Third, Table 6 shows a mixed finding regarding student interest under different instructional environments. For example, Van Sickle (2016) found that the use of the flipped classroom approach impaired students’ interest in her mathematics course, whereas Haughton and Kelly (2015) and Cronhjort et al. (2018) found the opposite. Besides the survey items in Table 6, Price and Walker (2021) compared the percentage of their traditional and flipped classroom students who found their course interesting. The results were statistically in favor of the flipped classroom approach (TC = 65.7% vs. FC = 84.2%), p < 0.05.

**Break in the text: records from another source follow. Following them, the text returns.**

import Literature.MathematicalPhysics.QuantumManyBody.DyadicCoherentFraction
import Literature.MathematicalPhysics.QuantumManyBody.NeumannBoseGasCondensationProofs
import Literature.MathematicalPhysics.QuantumManyBody.BoseGasFreeDirichletBEC
import Literature.MathematicalPhysics.QuantumManyBody.EnergyLocalizationCellMethod
import HarnessLib

/-!
# Local condensation of Dirichlet states into sub-cell constant modes (LSSY's mechanism, cell by cell)

Topic `Literature/MathematicalPhysics/QuantumManyBody`, namespace `…BoseGas` (support of the
crux `BECTangentRigidity.TangentTransfer`, stmt-AtomisticToContinuum-13033, of the summit
`AtomisticToContinuum/BoseEinsteinCondensation`: the "mesoscopic floor" of Dirichlet
near-minimisers).  Carriers: the Dirichlet trial states `TrialState N L` of `Λ_L = (0,L)³`, the
sub-cells `subCell s q` (`q : SubIdx K`, side `s`, `L = Ks`) and their constant modes
`subMode s q` of `BoseGasFreeDirichletBEC.lean`, the cell method of `LiebYngvasonCellMethod.lean`
(`cellSet K s σ`, `kineticOn`, `interactionOn`, `neumannGroundStateEnergy`), the localized
functional of `EnergyLocalization*.lean` (`locGroundStateEnergy`, `locDensityOn`, `nearSetOn`) and
the dyadic coherent sum `cohSum` of `DyadicCoherentFraction.lean`.

## Content

The proof of [LSSY2005, Thm. 5.1] (BEC in the Gross–Pitaevskii limit, (5.15)–(5.17): the
generalized Poincaré inequality Lemma 4.1 applied to the one-particle slices of the ground state,
with the balls around the other particles removed, and the localization of energy Lemma 5.2) is
run SUB-CELL BY SUB-CELL on a big Dirichlet box divided into `K³` cells of side `s`, for an
arbitrary `C¹` Dirichlet state, with a configuration-dependent excluded volume (only the balls
around the particles of the SAME cell are removed, so that the "outside" kinetic energy is the one
controlled by Lemma 5.2 applied to that cell's group of particles):

* Part A — the variance identity and Lemma 4.1 on translated cells; the half-open cell sets
  `{X | ∀ j, X j ∈ subCell s (cellCoord K (σ j))}` of an assignment `σ : Fin N → Fin (K³)` (an exact
  measurable partition of `[0,L)^{3N}`, a.e. equal to the open `cellSet K s σ`); the sub-cell
  depletion identity `∑_q ⟨u_q, γ_Ψ u_q⟩ + depletion = N` (`occupation_add_depletion_eq`, (5.17) per
  sub-cell, in the redundant-variable normalisation of `PeriodicBoseGasThm31.lean`);
* Part B — the slice bound `depletion ≤ C (s² 𝒯^out + w 𝒦) + 𝒩^bad` (`depletion_le_cellSet_sums`):
  Lemma 4.1 on each sub-cell of each slice when the occupation of the sub-cell is `good`, the
  trivial bound otherwise, integrated and re-summed over the cell sets;
* Part C — the energy bookkeeping on the cell sets: `E'(ε,R; n_c, s)·mass + (1-ε) T^out_c ≤ T_c + I_c`
  (localized group extraction keeping the outside kinetic energy), `E₀^Neu(n_c,s)·mass ≤ T_c + I_c`,
  `∑_σ ∑_c (T_c + I_c) ≤ ⟨Ψ,HΨ⟩`, `∑_σ mass_σ = 1`, fibrewise re-indexing;
* Part M — the deterministic floor inequality `seven_eighths_le_sum_occupation`: if the cell
  functionals are bounded below as prescribed for good / other occupation numbers, the occupation
  bookkeeping `A + κ·N^bad ≤ ∑_c lb(n_c) + B` holds for every distribution of the particles,
  `2Cs²κ ≥ 1` and `2Cs²(U + B - A) + CwU ≤ N/8`, then `7N/8 ≤ ∑_q ⟨u_q, γ_Ψ u_q⟩`;
* `sum_occupation_subMode_eq_cohSum` — with `s = L/2^k` the sub-cell occupations are the dyadic
  coherent sum `cohSum N L k`.

All statements are about arbitrary `C¹` functions / Dirichlet states and explicit real parameters;
no limits are taken here and no definitions are introduced (the analytic choice of the parameters
in the dilute limit is left to the user).

## References

* [LSSY2005] E. H. Lieb, R. Seiringer, J. P. Solovej, J. Yngvason, *The Mathematics of the Bose
  Gas and its Condensation*, Oberwolfach Seminars 34, Birkhäuser 2005 (arXiv:cond-mat/0610117):
  Lemma 4.1 (4.2), Lemma 5.2 (5.7)–(5.14), proof of Thm. 5.1 (5.15)–(5.17), (2.52)–(2.53).
* [LiebSeiringer2002] E. H. Lieb, R. Seiringer, *Proof of Bose–Einstein condensation for dilute
  trapped gases*, Phys. Rev. Lett. 88 (2002) 170409.
-/

noncomputable section
/-- **The squeeze inequality for one configuration and one predicate.** If the slack-coercivity inequality
holds (charge `c`, boundary constant `C`, slack `θ ≥ 0`, depth `ρ`) for every set `Ω` whose `ρ`-neighbourhoods
are good, then, applied to THE set of `ρ`-deep good sites, it bounds the number of ALL `P`-charged sites by the
total excess, the slack `θ·N` and a multiple of the number of defective sites. -/
theorem gsqueeze_ineq {δ c θ ρ C : ℝ} (hδ : 0 < δ) (hρ : 0 < ρ) (hc : 0 < c) (hθ : 0 ≤ θ)
    {x : Fin N → (EuclideanSpace ℝ (Fin 3))} (P : Fin N → Prop) [DecidablePred P]
    (hsep : ∀ i j : Fin N, i ≠ j → δ ≤ dist (x i) (x j))
    (hΩ : ∀ Ω : Finset (Fin N), (∀ i ∈ Ω, ∀ j : Fin N, dist (x j) (x i) ≤ ρ → Good x j) →
      c * ((Ω.filter fun i => P i).card : ℝ)
          - C * ((Ω.filter fun i => ∃ j : Fin N, j ∉ Ω ∧ dist (x j) (x i) ≤ ρ).card : ℝ)
          - θ * (Ω.card : ℝ)
        ≤ ∑ i ∈ Ω, ((1 / 2 : ℝ) * siteEnergy lennardJones x i - ChargedEnergyGapNegative.eStar)) :
    c * ((Finset.univ.filter fun i => P i).card : ℝ) ≤
      (∑ i, ((1 / 2 : ℝ) * siteEnergy lennardJones x i - ChargedEnergyGapNegative.eStar)) + θ * N +
        (2 * ρ / δ + 1) ^ 3 * (max C 0 * (2 * ρ / δ + 1) ^ 3 +
          (125 / 6 * δ⁻¹ ^ 6 + |ChargedEnergyGapNegative.eStar|) + c) *
          ((Finset.univ.filter fun i => ¬ Good x i).card : ℝ) := by
  set e : ℝ := ChargedEnergyGapNegative.eStar with he
  set M : ℝ := (2 * ρ / δ + 1) ^ 3 with hM
  set D := Finset.univ.filter fun i : Fin N => ¬ Good x i with hD
  set Ω := Finset.univ.filter fun i : Fin N => ∀ j : Fin N, dist (x j) (x i) ≤ ρ → Good x j
    with hΩdef
  have hgood : ∀ i ∈ Ω, ∀ j : Fin N, dist (x j) (x i) ≤ ρ → Good x j := fun i hi =>
    (Finset.mem_filter.1 hi).2
  have hineq := hΩ Ω hgood
  have hM0 : 0 ≤ M := by positivity
  -- the shallow sites are within `ρ` of a defective site
  have hcompl : ((Ωᶜ).card : ℝ) ≤ M * D.card := by
    have hsub : Ωᶜ ⊆ Finset.univ.filter fun i : Fin N => ∃ j ∈ D, dist (x j) (x i) ≤ ρ := by
      intro i hi
      rw [Finset.mem_compl, hΩdef, Finset.mem_filter, not_and] at hi
      have h' := hi (Finset.mem_univ i)
      push Not at h'
      obtain ⟨j, hj, hjg⟩ := h'
      exact Finset.mem_filter.2
        ⟨Finset.mem_univ _, j, Finset.mem_filter.2 ⟨Finset.mem_univ _, hjg⟩, hj⟩
    calc ((Ωᶜ).card : ℝ)
        ≤ ((Finset.univ.filter fun i : Fin N => ∃ j ∈ D, dist (x j) (x i) ≤ ρ).card : ℝ) := by
          exact_mod_cast Finset.card_le_card hsub
      _ ≤ M * D.card := squeeze_card_filter_exists_near_le hδ hρ.le hsep D
  -- the boundary layer of `Ω` is within `ρ` of the shallow sites
  have hbdry : ((Ω.filter fun i => ∃ j : Fin N, j ∉ Ω ∧ dist (x j) (x i) ≤ ρ).card : ℝ) ≤
      M * (M * D.card) := by
    have hsub : (Ω.filter fun i => ∃ j : Fin N, j ∉ Ω ∧ dist (x j) (x i) ≤ ρ) ⊆
        Finset.univ.filter fun i : Fin N => ∃ j ∈ Ωᶜ, dist (x j) (x i) ≤ ρ := by
      intro i hi
      obtain ⟨-, j, hj, hji⟩ := Finset.mem_filter.1 hi
      exact Finset.mem_filter.2 ⟨Finset.mem_univ _, j, Finset.mem_compl.2 hj, hji⟩
    calc ((Ω.filter fun i => ∃ j : Fin N, j ∉ Ω ∧ dist (x j) (x i) ≤ ρ).card : ℝ)
        ≤ ((Finset.univ.filter fun i : Fin N => ∃ j ∈ Ωᶜ, dist (x j) (x i) ≤ ρ).card : ℝ) := by
          exact_mod_cast Finset.card_le_card hsub
      _ ≤ M * (Ωᶜ).card := squeeze_card_filter_exists_near_le hδ hρ.le hsep Ωᶜ
      _ ≤ M * (M * D.card) := mul_le_mul_of_nonneg_left hcompl hM0
  -- the excess on `Ω` is at most the total excess plus `(B + |e*|)·#Ωᶜ`
  have hsum : ∑ i ∈ Ω, ((1 / 2 : ℝ) * siteEnergy lennardJones x i - e) ≤
      (∑ i, ((1 / 2 : ℝ) * siteEnergy lennardJones x i - e)) +
        (125 / 6 * δ⁻¹ ^ 6 + |e|) * (M * D.card) := by
    rw [← Finset.sum_add_sum_compl Ω (fun i => (1 / 2 : ℝ) * siteEnergy lennardJones x i - e)]
    have hlow : ∀ i ∈ Ωᶜ, -(125 / 6 * δ⁻¹ ^ 6 + |e|) ≤ (1 / 2 : ℝ) * siteEnergy lennardJones x i - e := by
      intro i _
      have h1 := squeeze_neg_le_half_siteEnergy hδ hsep i
      have h2 := le_abs_self e
      linarith
    have h1 : ∑ _i ∈ Ωᶜ, -(125 / 6 * δ⁻¹ ^ 6 + |e|) ≤
        ∑ i ∈ Ωᶜ, ((1 / 2 : ℝ) * siteEnergy lennardJones x i - e) :=
      Finset.sum_le_sum hlow
    rw [Finset.sum_const, nsmul_eq_mul] at h1
    have hB : 0 ≤ 125 / 6 * δ⁻¹ ^ 6 + |e| := by positivity
    nlinarith [hcompl, hB]
  -- a charged site is a charged site of `Ω` or a shallow site
  have hsplit : ((Finset.univ.filter fun i => P i).card : ℝ) ≤
      ((Ω.filter fun i => P i).card : ℝ) + (Ωᶜ).card := by
    have hsub : (Finset.univ.filter fun i => P i) ⊆ (Ω.filter fun i => P i) ∪ Ωᶜ := by
      intro i hi
      by_cases hio : i ∈ Ω
      · exact Finset.mem_union_left _ (Finset.mem_filter.2 ⟨hio, (Finset.mem_filter.1 hi).2⟩)
      · exact Finset.mem_union_right _ (Finset.mem_compl.2 hio)
    calc ((Finset.univ.filter fun i => P i).card : ℝ)
        ≤ (((Ω.filter fun i => P i) ∪ Ωᶜ).card : ℝ) := by
          exact_mod_cast Finset.card_le_card hsub
      _ ≤ _ := by exact_mod_cast Finset.card_union_le _ _
  have hΩN : (Ω.card : ℝ) ≤ N := by
    have := Finset.card_le_univ Ω
    rw [Fintype.card_fin] at this
    exact_mod_cast this
  have hCmax : C * ((Ω.filter fun i => ∃ j : Fin N, j ∉ Ω ∧ dist (x j) (x i) ≤ ρ).card : ℝ) ≤
      max C 0 * (M * (M * D.card)) :=
    calc C * ((Ω.filter fun i => ∃ j : Fin N, j ∉ Ω ∧ dist (x j) (x i) ≤ ρ).card : ℝ)
        ≤ max C 0 * ((Ω.filter fun i => ∃ j : Fin N, j ∉ Ω ∧ dist (x j) (x i) ≤ ρ).card : ℝ) :=
          mul_le_mul_of_nonneg_right (le_max_left _ _) (by positivity)
      _ ≤ max C 0 * (M * (M * D.card)) := mul_le_mul_of_nonneg_left hbdry (le_max_right _ _)
  have hθN : θ * (Ω.card : ℝ) ≤ θ * N := mul_le_mul_of_nonneg_left hΩN hθ
  have h5 : c * ((Finset.univ.filter fun i => P i).card : ℝ) ≤
      c * ((Ω.filter fun i => P i).card : ℝ) + c * (M * D.card) := by
    have := mul_le_mul_of_nonneg_left hsplit hc.le
    have := mul_le_mul_of_nonneg_left hcompl hc.le
    linarith
  have hfinal : c * ((Finset.univ.filter fun i => P i).card : ℝ) ≤
      (∑ i, ((1 / 2 : ℝ) * siteEnergy lennardJones x i - e)) + θ * N +
        ((125 / 6 * δ⁻¹ ^ 6 + |e|) * (M * D.card) + max C 0 * (M * (M * D.card)) +
          c * (M * D.card)) := by
    linarith
  calc c * ((Finset.univ.filter fun i => P i).card : ℝ) ≤ _ := hfinal
    _ = _ := by ring

/-- **The squeeze, per ground-state sequence and per predicate.** Suppose that for every separation `δ > 0`
the slack-coercivity inequality holds for the site predicate `P N x` of `δ`-separated configurations `x`
(a charge `c > 0` independent of the slack `θ`; depth `ρ` and boundary constant `C` chosen after `θ`; `Ω`
ranging over finite sets of sites with `ρ`-deep crux-good neighbourhoods). Then along every sequence of
Lennard-Jones ground states whose defect fraction tends to `0`, the fraction of `P`-charged sites tends to `0`
(`θ` is sent to `0` AFTER `N → ∞`; minimality enters through the `o(N)` budget
`squeeze_tendsto_sum_excess_div` and the separation `LennardJonesMinimalDistance_holds`). -/
theorem gsqueeze_tendsto_card_div (P : (N : ℕ) → (Fin N → (EuclideanSpace ℝ (Fin 3))) → Fin N → Prop)
    [∀ (N : ℕ) (x : Fin N → (EuclideanSpace ℝ (Fin 3))), DecidablePred (P N x)]
    (hcoer : ∀ δ : ℝ, 0 < δ → ∃ c : ℝ, 0 < c ∧ ∀ θ : ℝ, 0 < θ → ∃ ρ C : ℝ, 0 < ρ ∧
      ∀ (N : ℕ) (x : Fin N → (EuclideanSpace ℝ (Fin 3))), (∀ i j : Fin N, i ≠ j → δ ≤ dist (x i) (x j)) →
      ∀ Ω : Finset (Fin N), (∀ i ∈ Ω, ∀ j : Fin N, dist (x j) (x i) ≤ ρ → Good x j) →
        c * ((Ω.filter fun i => P N x i).card : ℝ)
            - C * ((Ω.filter fun i => ∃ j : Fin N, j ∉ Ω ∧ dist (x j) (x i) ≤ ρ).card : ℝ)
            - θ * (Ω.card : ℝ)
          ≤ ∑ i ∈ Ω, ((1 / 2 : ℝ) * siteEnergy lennardJones x i -
              ⨅ Q : PeriodicConfiguration 3, Q.energyPerParticle lennardJones))
    (x : (N : ℕ) → (Fin N → (EuclideanSpace ℝ (Fin 3)))) (hgs : ∀ N, IsGroundState lennardJones (x N))
    (hdef : Tendsto (fun N : ℕ => (defects (x N) : ℝ) / N) atTop (𝓝 0)) :
    Tendsto (fun N : ℕ => ((Finset.univ.filter fun i => P N (x N) i).card : ℝ) / N) atTop (𝓝 0) := by
  obtain ⟨δ, hδ, hsepall⟩ := LennardJonesMinimalDistance_holds
  obtain ⟨c, hc, hcθ⟩ := hcoer δ hδ
  have hbudget := squeeze_tendsto_sum_excess_div x hgs
  rw [Metric.tendsto_atTop]
  intro ε hε
  obtain ⟨ρ, C, hρ, hmain⟩ := hcθ (c * ε / 4) (by positivity)
  set K : ℝ := (2 * ρ / δ + 1) ^ 3 * (max C 0 * (2 * ρ / δ + 1) ^ 3 +
    (125 / 6 * δ⁻¹ ^ 6 + |ChargedEnergyGapNegative.eStar|) + c) with hK
  have h1 : ∀ᶠ N : ℕ in atTop, (∑ i, ((1 / 2 : ℝ) * siteEnergy lennardJones (x N) i -
      ChargedEnergyGapNegative.eStar)) / N < c * ε / 4 :=
    hbudget.eventually_lt_const (by positivity)
  have h2 : ∀ᶠ N : ℕ in atTop, K * ((defects (x N) : ℝ) / N) < c * ε / 4 := by
    have h := hdef.const_mul K
    rw [mul_zero] at h
    exact h.eventually_lt_const (by positivity)
  obtain ⟨N₀, hN₀⟩ := eventually_atTop.1 (h1.and (h2.and (eventually_ge_atTop 1)))
  refine ⟨N₀, fun N hN => ?_⟩
  obtain ⟨hN1, hN2, hN3⟩ := hN₀ N hN
  have hsep := hsepall N (x N) (hgs N)
  have hmain' : ∀ Ω : Finset (Fin N), (∀ i ∈ Ω, ∀ j : Fin N, dist (x N j) (x N i) ≤ ρ → Good (x N) j) →
      c * ((Ω.filter fun i => P N (x N) i).card : ℝ)
          - C * ((Ω.filter fun i => ∃ j : Fin N, j ∉ Ω ∧ dist (x N j) (x N i) ≤ ρ).card : ℝ)
          - (c * ε / 4) * (Ω.card : ℝ)
        ≤ ∑ i ∈ Ω, ((1 / 2 : ℝ) * siteEnergy lennardJones (x N) i - ChargedEnergyGapNegative.eStar) := by
    intro Ω hΩ
    have := hmain N (x N) hsep Ω hΩ
    rwa [squeeze_iInf_eq_eStar] at this
  have key := gsqueeze_ineq hδ hρ hc (by positivity : (0 : ℝ) ≤ c * ε / 4) (fun i => P N (x N) i) hsep hmain'
  rw [← squeeze_defects_eq_card_filter] at key
  have hNpos : (0 : ℝ) < N := by exact_mod_cast hN3
  rw [Real.dist_eq, sub_zero, abs_of_nonneg (by positivity), div_lt_iff₀ hNpos]
  have hS : (∑ i, ((1 / 2 : ℝ) * siteEnergy lennardJones (x N) i -
      ChargedEnergyGapNegative.eStar)) < c * ε / 4 * N := by
    rwa [div_lt_iff₀ hNpos] at hN1
  have hD : K * (defects (x N) : ℝ) < c * ε / 4 * N := by
    rw [← mul_div_assoc, div_lt_iff₀ hNpos] at hN2
    exact hN2
  have hlt : c * ((Finset.univ.filter fun i => P N (x N) i).card : ℝ) < c * (ε * N) := by
    have : K * (defects (x N) : ℝ) = (2 * ρ / δ + 1) ^ 3 * (max C 0 * (2 * ρ / δ + 1) ^ 3 +
        (125 / 6 * δ⁻¹ ^ 6 + |ChargedEnergyGapNegative.eStar|) + c) * (defects (x N) : ℝ) := by
      rw [hK]
    nlinarith
  exact lt_of_mul_lt_mul_left hlt hc.le

end Squeeze

/-! ## Clean centres (packing) -/

/-- **Clean centres exist eventually.** If along a sequence of Lennard-Jones ground states the fraction of
particles violating a site predicate `Q` tends to `0`, then for every radius `R'`, for all large `N`, some
particle has EVERY particle within `R'` of it satisfying `Q` (the sites within `R'` of a violating site are
at most `(2R'/δ + 1)³` times the violating sites, `δ` the minimal distance of ground states). -/
theorem eventually_exists_clean_centre (Q : (N : ℕ) → (Fin N → (EuclideanSpace ℝ (Fin 3))) → Fin N → Prop)
    (x : (N : ℕ) → (Fin N → (EuclideanSpace ℝ (Fin 3)))) (hgs : ∀ N, IsGroundState lennardJones (x N))
    (hQ : Tendsto (fun N : ℕ =>
      ((Finset.univ.filter fun i => ¬ Q N (x N) i).card : ℝ) / N) atTop (𝓝 0))
    (R' : ℝ) :
    ∀ᶠ N : ℕ in atTop, ∃ i : Fin N, ∀ j : Fin N, dist (x N j) (x N i) ≤ R' → Q N (x N) j := by
  obtain ⟨δ, hδ, hsepall⟩ := LennardJonesMinimalDistance_holds
  set R₀ : ℝ := max R' 0 with hR₀
  set M : ℝ := (2 * R₀ / δ + 1) ^ 3 with hM
  have hM0 : 0 < M := by positivity
  have hsumt : Tendsto (fun N : ℕ => M *
      (((Finset.univ.filter fun i => ¬ Q N (x N) i).card : ℝ) / N)) atTop (𝓝 0) := by
    have := hQ.const_mul M
    simpa using this
  have h1 : ∀ᶠ N : ℕ in atTop, M *
      (((Finset.univ.filter fun i => ¬ Q N (x N) i).card : ℝ) / N) < 1 :=
    hsumt.eventually_lt_const zero_lt_one
  filter_upwards [h1, eventually_ge_atTop 1] with N hN1 hN3
  have hsep := hsepall N (x N) (hgs N)
  have hNpos : (0 : ℝ) < N := by exact_mod_cast hN3
  set Bad := Finset.univ.filter fun j : Fin N => ¬ Q N (x N) j with hBad
  set Blocked := Finset.univ.filter fun i : Fin N => ∃ j ∈ Bad, dist (x N j) (x N i) ≤ R₀ with hBl
  have hBl_le : (Blocked.card : ℝ) ≤ M * Bad.card :=
    squeeze_card_filter_exists_near_le hδ (le_max_right _ _) hsep Bad
  have hBl_lt : (Blocked.card : ℝ) < N := by
    have h2 : M * (Bad.card : ℝ) < N := by
      have h3 := hN1
      rw [← mul_div_assoc, div_lt_iff₀ hNpos, one_mul] at h3
      exact h3
    linarith
  have hne : Blocked ≠ Finset.univ := by
    intro h
    rw [h, Finset.card_univ, Fintype.card_fin] at hBl_lt
    exact lt_irrefl _ hBl_lt
  obtain ⟨i, -, hi⟩ : ∃ i ∈ (Finset.univ : Finset (Fin N)), i ∉ Blocked := by
    by_contra h
    push Not at h
    exact hne (Finset.eq_univ_of_forall fun i => h i (Finset.mem_univ i))
  refine ⟨i, fun j hj => ?_⟩
  by_contra hbad
  apply hi
  refine Finset.mem_filter.2 ⟨Finset.mem_univ _, j, Finset.mem_filter.2 ⟨Finset.mem_univ _, hbad⟩, ?_⟩
  exact hj.trans (le_max_left _ _)

/-! ## The laminar reading of a pinned window (`19/25 > 3/4`) -/

/-- The layers of a layered template are the horizontal planes `x₂ = z m`. -/
theorem layeredPos_apply_two (a : ℝ) (s : ℤ → ℤ) (z : ℤ → ℝ) (l : ℤ × ℤ × ℤ) :
    layeredPos a s z l 2 = z l.1 := by
  simp [layeredPos, triangularVec₁, triangularVec₂, barlowOffset, layerNormal]

/-- Heights with increments `≥ 19/25` grow at least linearly. -/
theorem add_mul_le_of_increments {z : ℤ → ℝ} (hz : ∀ m : ℤ, 19 / 25 ≤ z (m + 1) - z m) (m : ℤ) (n : ℕ) :
    z m + 19 / 25 * n ≤ z (m + n) := by
  induction n with
  | zero => simp
  | succ n ih =>
    have h1 := hz (m + n)
    have e1 : m + ((n + 1 : ℕ) : ℤ) = m + (n : ℤ) + 1 := by push_cast; ring
    rw [e1]
    push_cast
    linarith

Finally, a few comparison items for emotional engagement in the included studies were categorized under attitude/value or anxiety. For attitude/value, the results of Li et al. (2017) suggested that their flipped classroom students (n = 75, M = 60.97, SD = 5.33) had a significantly more positive attitude toward cooperative mathematics learning compared to their traditional classroom students (n = 45, M = 55.18, SD = 5.26), with a large effect size of d = 1.09, p = 0.01. According to their pre- and post-survey on the value placed by students on mathematics, Guerrero et al. (2015) found a positive change in their flipped class but a negative change in their traditional class. However, the results of the studies by Gundlach et al. (2015), Kennedy et al. (2015), and Adams and Dove (2016) suggested that their traditional and flipped classes were statistically similar in terms of students’ attitude/value. For anxiety, Dove and Dove (2017) found that the use of the flipped classroom approach could significantly reduce students’ anxiety about mathematics (TC: n = 32, Mpost–pre = −6.50, SD = 1.70 vs. FC: n = 20, Mpost–pre = −12.00, SD = 1.50) and teaching mathematics (TC: n = 20, Mpost–pre = −6.00, SD = 2.30 vs. FC: n = 22, Mpost–pre = −9.40, SD = 2.00) in their mathematics content courses for pre-service teachers. In Dove and Dove (2015) and Kennedy et al. (2015), however, the difference in students’ anxiety levels between their traditional and flipped classes appeared to be similar.
RQ3: Cognitive Engagement
Forty-one out of 114 comparison items were related to students’ cognitive engagement. Most of these were categorized under three major themes, including self-efficacy (n = 18), understanding (n = 12), and preference for challenges (n = 6). The other items were concerned with students’ self-regulation (n = 2) and investment in learning (n = 2). Finally, Lo and Hew (2021) examined students’ overall cognitive engagement (n = 1) using the survey by Rotgans and Schmidt (2011). Their results suggested that the difference in student ratings between their traditional (n = 27, M = 3.75, SD = 0.50) and flipped (n = 28, M = 3.58, SD = 0.70) classes was not significant, p = 0.304. Overall, 15 of the 41 items (36.6%) statistically supported the use of the flipped classroom approach, 20 items (48.8%) were found to be non-significant, and five items (12.2%) were in favor of traditional lecturing. For the last item, the data reported in the included study were not sufficient to determine the significance of the experimental effects statistically.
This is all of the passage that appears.